• **ASSIGNED TASK**: Go to the line below containing "(hw : w ∈ sphere ((((m" and print exactly from there through the line containing "(φ.coeff 0 : ℂ)‖ ≤", both included. Print nothing else.

(Beginning of AVAILABLE DATA)

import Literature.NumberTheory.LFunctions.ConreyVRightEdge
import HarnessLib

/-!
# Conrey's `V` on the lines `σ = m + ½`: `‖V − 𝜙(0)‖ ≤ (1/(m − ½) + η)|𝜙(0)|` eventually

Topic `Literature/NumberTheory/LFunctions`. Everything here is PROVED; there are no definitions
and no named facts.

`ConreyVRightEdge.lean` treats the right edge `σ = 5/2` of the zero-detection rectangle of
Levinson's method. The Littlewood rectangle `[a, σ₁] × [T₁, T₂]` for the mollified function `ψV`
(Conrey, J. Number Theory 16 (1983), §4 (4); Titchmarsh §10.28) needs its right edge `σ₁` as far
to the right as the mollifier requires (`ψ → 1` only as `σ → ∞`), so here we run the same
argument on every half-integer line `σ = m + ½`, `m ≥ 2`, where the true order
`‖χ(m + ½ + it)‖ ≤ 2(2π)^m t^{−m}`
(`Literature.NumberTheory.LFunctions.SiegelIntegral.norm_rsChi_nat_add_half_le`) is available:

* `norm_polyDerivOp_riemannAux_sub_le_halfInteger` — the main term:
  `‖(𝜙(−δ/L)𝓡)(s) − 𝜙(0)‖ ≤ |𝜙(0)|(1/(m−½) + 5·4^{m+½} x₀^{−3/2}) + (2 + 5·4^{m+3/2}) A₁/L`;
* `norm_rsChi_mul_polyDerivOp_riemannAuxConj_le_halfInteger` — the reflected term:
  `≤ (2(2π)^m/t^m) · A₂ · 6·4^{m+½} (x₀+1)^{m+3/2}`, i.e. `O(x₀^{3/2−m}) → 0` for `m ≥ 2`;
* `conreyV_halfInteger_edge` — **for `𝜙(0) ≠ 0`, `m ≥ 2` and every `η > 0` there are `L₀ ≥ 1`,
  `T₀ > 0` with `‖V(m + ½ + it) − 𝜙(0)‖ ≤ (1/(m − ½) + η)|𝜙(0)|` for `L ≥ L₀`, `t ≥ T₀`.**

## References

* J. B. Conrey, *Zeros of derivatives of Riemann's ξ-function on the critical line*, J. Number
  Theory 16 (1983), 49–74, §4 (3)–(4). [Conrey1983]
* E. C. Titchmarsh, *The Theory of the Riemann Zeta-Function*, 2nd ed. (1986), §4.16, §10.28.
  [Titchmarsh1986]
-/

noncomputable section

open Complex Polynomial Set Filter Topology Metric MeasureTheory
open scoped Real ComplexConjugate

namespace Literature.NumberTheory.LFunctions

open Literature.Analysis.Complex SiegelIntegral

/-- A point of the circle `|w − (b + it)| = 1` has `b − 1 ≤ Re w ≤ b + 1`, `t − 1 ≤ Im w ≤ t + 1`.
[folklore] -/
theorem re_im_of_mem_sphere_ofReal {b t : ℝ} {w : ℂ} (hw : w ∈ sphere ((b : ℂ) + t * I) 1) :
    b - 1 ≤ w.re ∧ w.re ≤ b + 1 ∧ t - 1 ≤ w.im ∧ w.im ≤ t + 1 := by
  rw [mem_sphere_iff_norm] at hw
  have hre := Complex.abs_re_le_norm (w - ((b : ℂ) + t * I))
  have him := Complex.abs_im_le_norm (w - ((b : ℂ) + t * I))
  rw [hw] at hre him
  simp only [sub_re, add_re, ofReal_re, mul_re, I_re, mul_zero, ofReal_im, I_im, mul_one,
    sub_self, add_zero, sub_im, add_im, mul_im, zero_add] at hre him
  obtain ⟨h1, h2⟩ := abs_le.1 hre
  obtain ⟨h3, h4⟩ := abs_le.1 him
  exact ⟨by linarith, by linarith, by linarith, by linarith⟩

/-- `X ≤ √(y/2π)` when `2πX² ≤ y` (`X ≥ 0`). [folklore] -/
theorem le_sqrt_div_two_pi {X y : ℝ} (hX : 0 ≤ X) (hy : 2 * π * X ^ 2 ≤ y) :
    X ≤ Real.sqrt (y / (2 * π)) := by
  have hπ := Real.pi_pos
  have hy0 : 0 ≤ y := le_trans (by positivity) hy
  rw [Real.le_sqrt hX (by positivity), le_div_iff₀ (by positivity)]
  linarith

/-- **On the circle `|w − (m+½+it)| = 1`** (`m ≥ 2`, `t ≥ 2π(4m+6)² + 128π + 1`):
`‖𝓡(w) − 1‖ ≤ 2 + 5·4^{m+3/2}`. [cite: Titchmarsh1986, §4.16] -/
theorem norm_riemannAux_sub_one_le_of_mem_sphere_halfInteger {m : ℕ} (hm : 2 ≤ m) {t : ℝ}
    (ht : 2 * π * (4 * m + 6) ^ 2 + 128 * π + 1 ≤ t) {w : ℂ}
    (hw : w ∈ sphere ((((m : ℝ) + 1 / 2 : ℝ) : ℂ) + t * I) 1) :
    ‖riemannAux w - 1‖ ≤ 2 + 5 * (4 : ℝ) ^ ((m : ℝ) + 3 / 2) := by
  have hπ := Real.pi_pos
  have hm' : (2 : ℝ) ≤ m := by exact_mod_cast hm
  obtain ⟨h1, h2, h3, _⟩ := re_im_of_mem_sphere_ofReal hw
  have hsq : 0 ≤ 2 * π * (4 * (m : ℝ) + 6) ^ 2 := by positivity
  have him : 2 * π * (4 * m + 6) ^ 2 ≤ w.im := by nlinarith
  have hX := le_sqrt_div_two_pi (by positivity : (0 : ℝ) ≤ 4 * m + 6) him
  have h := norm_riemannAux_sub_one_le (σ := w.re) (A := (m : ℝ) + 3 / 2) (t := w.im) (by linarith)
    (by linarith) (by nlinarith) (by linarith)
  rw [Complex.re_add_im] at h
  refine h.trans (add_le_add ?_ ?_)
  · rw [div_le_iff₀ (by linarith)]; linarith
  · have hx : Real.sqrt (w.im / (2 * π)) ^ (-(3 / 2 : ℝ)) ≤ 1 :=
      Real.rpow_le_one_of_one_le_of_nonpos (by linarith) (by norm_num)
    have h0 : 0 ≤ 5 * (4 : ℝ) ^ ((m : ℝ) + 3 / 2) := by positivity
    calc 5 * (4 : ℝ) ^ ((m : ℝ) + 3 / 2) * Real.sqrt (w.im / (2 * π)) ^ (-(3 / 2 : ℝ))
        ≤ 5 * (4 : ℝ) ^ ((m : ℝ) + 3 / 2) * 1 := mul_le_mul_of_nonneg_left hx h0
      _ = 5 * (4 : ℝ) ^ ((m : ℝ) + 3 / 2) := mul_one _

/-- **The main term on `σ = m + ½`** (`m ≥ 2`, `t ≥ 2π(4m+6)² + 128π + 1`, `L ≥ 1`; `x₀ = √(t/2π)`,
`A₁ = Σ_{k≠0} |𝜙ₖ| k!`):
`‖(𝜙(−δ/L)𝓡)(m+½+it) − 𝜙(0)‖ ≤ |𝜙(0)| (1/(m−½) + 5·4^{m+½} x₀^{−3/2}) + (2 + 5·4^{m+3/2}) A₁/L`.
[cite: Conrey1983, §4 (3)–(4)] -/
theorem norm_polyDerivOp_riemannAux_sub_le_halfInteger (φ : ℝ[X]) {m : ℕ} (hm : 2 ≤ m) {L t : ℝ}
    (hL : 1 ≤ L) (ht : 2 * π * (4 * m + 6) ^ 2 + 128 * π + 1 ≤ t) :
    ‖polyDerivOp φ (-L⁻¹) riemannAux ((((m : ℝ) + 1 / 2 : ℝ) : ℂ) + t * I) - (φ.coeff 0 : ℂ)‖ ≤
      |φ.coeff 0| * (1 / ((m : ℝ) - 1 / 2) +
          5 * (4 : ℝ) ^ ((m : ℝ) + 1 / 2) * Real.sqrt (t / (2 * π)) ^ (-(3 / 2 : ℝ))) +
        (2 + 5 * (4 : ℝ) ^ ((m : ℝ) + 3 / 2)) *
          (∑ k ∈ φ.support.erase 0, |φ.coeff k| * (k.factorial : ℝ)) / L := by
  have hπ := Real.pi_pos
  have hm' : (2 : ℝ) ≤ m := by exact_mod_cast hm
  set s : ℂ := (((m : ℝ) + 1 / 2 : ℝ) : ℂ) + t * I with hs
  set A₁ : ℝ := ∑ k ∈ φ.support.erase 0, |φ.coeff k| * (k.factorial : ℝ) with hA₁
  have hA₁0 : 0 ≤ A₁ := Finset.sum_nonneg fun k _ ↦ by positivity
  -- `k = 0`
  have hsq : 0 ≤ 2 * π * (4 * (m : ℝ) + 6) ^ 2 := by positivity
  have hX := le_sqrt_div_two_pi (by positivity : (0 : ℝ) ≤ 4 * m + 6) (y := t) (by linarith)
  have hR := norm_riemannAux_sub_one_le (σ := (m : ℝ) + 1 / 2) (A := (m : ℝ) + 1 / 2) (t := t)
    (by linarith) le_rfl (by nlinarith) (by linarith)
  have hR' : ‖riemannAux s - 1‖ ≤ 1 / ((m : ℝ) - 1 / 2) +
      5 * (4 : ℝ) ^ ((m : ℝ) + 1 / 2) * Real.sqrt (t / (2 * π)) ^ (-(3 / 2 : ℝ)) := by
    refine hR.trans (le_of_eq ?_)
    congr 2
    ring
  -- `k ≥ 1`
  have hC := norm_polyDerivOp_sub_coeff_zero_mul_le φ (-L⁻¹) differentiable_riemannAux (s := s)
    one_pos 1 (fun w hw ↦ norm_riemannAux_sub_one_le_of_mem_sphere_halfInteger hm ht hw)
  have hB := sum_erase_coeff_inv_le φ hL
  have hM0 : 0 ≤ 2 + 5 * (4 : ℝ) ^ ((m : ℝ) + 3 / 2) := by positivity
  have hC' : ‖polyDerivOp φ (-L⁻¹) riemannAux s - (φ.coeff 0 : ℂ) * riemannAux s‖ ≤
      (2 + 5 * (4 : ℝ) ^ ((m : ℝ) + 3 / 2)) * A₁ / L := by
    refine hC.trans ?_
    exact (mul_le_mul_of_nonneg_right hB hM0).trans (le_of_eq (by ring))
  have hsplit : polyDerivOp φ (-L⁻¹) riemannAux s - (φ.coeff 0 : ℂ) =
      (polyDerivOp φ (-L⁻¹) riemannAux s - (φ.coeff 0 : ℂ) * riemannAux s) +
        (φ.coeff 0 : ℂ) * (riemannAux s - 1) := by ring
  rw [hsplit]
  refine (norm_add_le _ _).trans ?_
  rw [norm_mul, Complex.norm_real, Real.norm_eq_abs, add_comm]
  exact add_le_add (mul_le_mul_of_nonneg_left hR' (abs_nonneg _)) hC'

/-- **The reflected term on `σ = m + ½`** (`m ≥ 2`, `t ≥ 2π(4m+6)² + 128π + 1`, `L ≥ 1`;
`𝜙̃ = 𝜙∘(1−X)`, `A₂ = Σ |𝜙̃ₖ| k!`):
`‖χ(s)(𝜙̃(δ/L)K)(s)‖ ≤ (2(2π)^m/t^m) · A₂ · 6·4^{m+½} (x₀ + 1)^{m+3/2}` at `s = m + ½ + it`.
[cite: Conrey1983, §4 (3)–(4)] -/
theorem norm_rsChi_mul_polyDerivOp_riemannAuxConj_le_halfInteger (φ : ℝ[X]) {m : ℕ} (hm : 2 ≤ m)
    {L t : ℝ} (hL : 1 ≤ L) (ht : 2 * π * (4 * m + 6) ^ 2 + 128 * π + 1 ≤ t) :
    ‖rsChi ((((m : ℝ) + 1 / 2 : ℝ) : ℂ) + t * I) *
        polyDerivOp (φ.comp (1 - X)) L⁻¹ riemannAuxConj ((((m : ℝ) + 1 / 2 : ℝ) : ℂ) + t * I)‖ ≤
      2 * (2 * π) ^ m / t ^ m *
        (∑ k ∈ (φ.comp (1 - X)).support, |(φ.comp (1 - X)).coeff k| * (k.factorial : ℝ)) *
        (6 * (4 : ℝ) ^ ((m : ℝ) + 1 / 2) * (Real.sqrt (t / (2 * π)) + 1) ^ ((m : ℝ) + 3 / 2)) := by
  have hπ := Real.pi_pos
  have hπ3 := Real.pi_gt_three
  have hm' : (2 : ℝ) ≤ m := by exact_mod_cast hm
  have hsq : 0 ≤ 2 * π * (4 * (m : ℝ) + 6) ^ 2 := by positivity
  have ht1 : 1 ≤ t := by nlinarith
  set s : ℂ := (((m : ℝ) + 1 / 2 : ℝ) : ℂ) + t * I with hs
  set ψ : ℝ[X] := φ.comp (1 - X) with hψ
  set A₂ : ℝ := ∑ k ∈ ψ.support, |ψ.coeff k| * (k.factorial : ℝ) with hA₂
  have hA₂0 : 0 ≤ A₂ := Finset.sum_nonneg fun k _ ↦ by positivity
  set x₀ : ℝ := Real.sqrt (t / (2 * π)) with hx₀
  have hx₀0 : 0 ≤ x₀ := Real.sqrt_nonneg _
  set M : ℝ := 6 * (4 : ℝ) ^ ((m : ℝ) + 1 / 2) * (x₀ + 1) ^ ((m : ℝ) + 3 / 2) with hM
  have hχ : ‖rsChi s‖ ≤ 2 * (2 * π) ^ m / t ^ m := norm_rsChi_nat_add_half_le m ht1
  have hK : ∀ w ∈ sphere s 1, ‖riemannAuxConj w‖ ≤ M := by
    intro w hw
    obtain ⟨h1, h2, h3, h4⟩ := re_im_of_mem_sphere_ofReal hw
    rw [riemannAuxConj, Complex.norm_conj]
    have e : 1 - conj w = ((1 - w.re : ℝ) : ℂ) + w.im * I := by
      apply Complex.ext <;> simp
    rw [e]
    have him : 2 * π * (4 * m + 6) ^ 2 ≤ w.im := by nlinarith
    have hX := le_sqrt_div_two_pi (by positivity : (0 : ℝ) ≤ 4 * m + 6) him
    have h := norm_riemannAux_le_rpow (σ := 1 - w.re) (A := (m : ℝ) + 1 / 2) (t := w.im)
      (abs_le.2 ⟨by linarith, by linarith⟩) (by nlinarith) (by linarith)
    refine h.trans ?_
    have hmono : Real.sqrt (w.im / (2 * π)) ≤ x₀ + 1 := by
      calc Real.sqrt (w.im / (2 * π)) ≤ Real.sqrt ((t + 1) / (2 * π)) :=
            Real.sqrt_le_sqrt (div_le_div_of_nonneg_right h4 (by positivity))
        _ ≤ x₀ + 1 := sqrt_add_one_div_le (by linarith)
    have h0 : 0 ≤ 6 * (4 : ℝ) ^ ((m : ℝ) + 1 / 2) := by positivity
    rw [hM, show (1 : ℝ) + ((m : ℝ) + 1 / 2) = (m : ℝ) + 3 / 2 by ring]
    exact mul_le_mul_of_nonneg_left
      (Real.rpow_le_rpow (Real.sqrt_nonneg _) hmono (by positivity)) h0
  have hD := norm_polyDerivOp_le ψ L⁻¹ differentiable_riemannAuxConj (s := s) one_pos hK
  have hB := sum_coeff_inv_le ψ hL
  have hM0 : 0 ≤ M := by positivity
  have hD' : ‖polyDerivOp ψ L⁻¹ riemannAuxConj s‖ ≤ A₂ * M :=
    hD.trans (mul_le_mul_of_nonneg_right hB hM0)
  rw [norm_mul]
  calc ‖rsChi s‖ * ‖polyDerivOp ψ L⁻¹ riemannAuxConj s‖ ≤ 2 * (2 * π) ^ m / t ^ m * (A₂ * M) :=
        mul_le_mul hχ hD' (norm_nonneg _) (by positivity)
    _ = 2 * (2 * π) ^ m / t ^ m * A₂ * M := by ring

(End of AVAILABLE DATA)

• **PROBLEM SOLUTION**:
    (hw : w ∈ sphere ((((m : ℝ) + 1 / 2 : ℝ) : ℂ) + t * I) 1) :
    ‖riemannAux w - 1‖ ≤ 2 + 5 * (4 : ℝ) ^ ((m : ℝ) + 3 / 2) := by
  have hπ := Real.pi_pos
  have hm' : (2 : ℝ) ≤ m := by exact_mod_cast hm
  obtain ⟨h1, h2, h3, _⟩ := re_im_of_mem_sphere_ofReal hw
  have hsq : 0 ≤ 2 * π * (4 * (m : ℝ) + 6) ^ 2 := by positivity
  have him : 2 * π * (4 * m + 6) ^ 2 ≤ w.im := by nlinarith
  have hX := le_sqrt_div_two_pi (by positivity : (0 : ℝ) ≤ 4 * m + 6) him
  have h := norm_riemannAux_sub_one_le (σ := w.re) (A := (m : ℝ) + 3 / 2) (t := w.im) (by linarith)
    (by linarith) (by nlinarith) (by linarith)
  rw [Complex.re_add_im] at h
  refine h.trans (add_le_add ?_ ?_)
  · rw [div_le_iff₀ (by linarith)]; linarith
  · have hx : Real.sqrt (w.im / (2 * π)) ^ (-(3 / 2 : ℝ)) ≤ 1 :=
      Real.rpow_le_one_of_one_le_of_nonpos (by linarith) (by norm_num)
    have h0 : 0 ≤ 5 * (4 : ℝ) ^ ((m : ℝ) + 3 / 2) := by positivity
    calc 5 * (4 : ℝ) ^ ((m : ℝ) + 3 / 2) * Real.sqrt (w.im / (2 * π)) ^ (-(3 / 2 : ℝ))
        ≤ 5 * (4 : ℝ) ^ ((m : ℝ) + 3 / 2) * 1 := mul_le_mul_of_nonneg_left hx h0
      _ = 5 * (4 : ℝ) ^ ((m : ℝ) + 3 / 2) := mul_one _

/-- **The main term on `σ = m + ½`** (`m ≥ 2`, `t ≥ 2π(4m+6)² + 128π + 1`, `L ≥ 1`; `x₀ = √(t/2π)`,
`A₁ = Σ_{k≠0} |𝜙ₖ| k!`):
`‖(𝜙(−δ/L)𝓡)(m+½+it) − 𝜙(0)‖ ≤ |𝜙(0)| (1/(m−½) + 5·4^{m+½} x₀^{−3/2}) + (2 + 5·4^{m+3/2}) A₁/L`.
[cite: Conrey1983, §4 (3)–(4)] -/
theorem norm_polyDerivOp_riemannAux_sub_le_halfInteger (φ : ℝ[X]) {m : ℕ} (hm : 2 ≤ m) {L t : ℝ}
    (hL : 1 ≤ L) (ht : 2 * π * (4 * m + 6) ^ 2 + 128 * π + 1 ≤ t) :
    ‖polyDerivOp φ (-L⁻¹) riemannAux ((((m : ℝ) + 1 / 2 : ℝ) : ℂ) + t * I) - (φ.coeff 0 : ℂ)‖ ≤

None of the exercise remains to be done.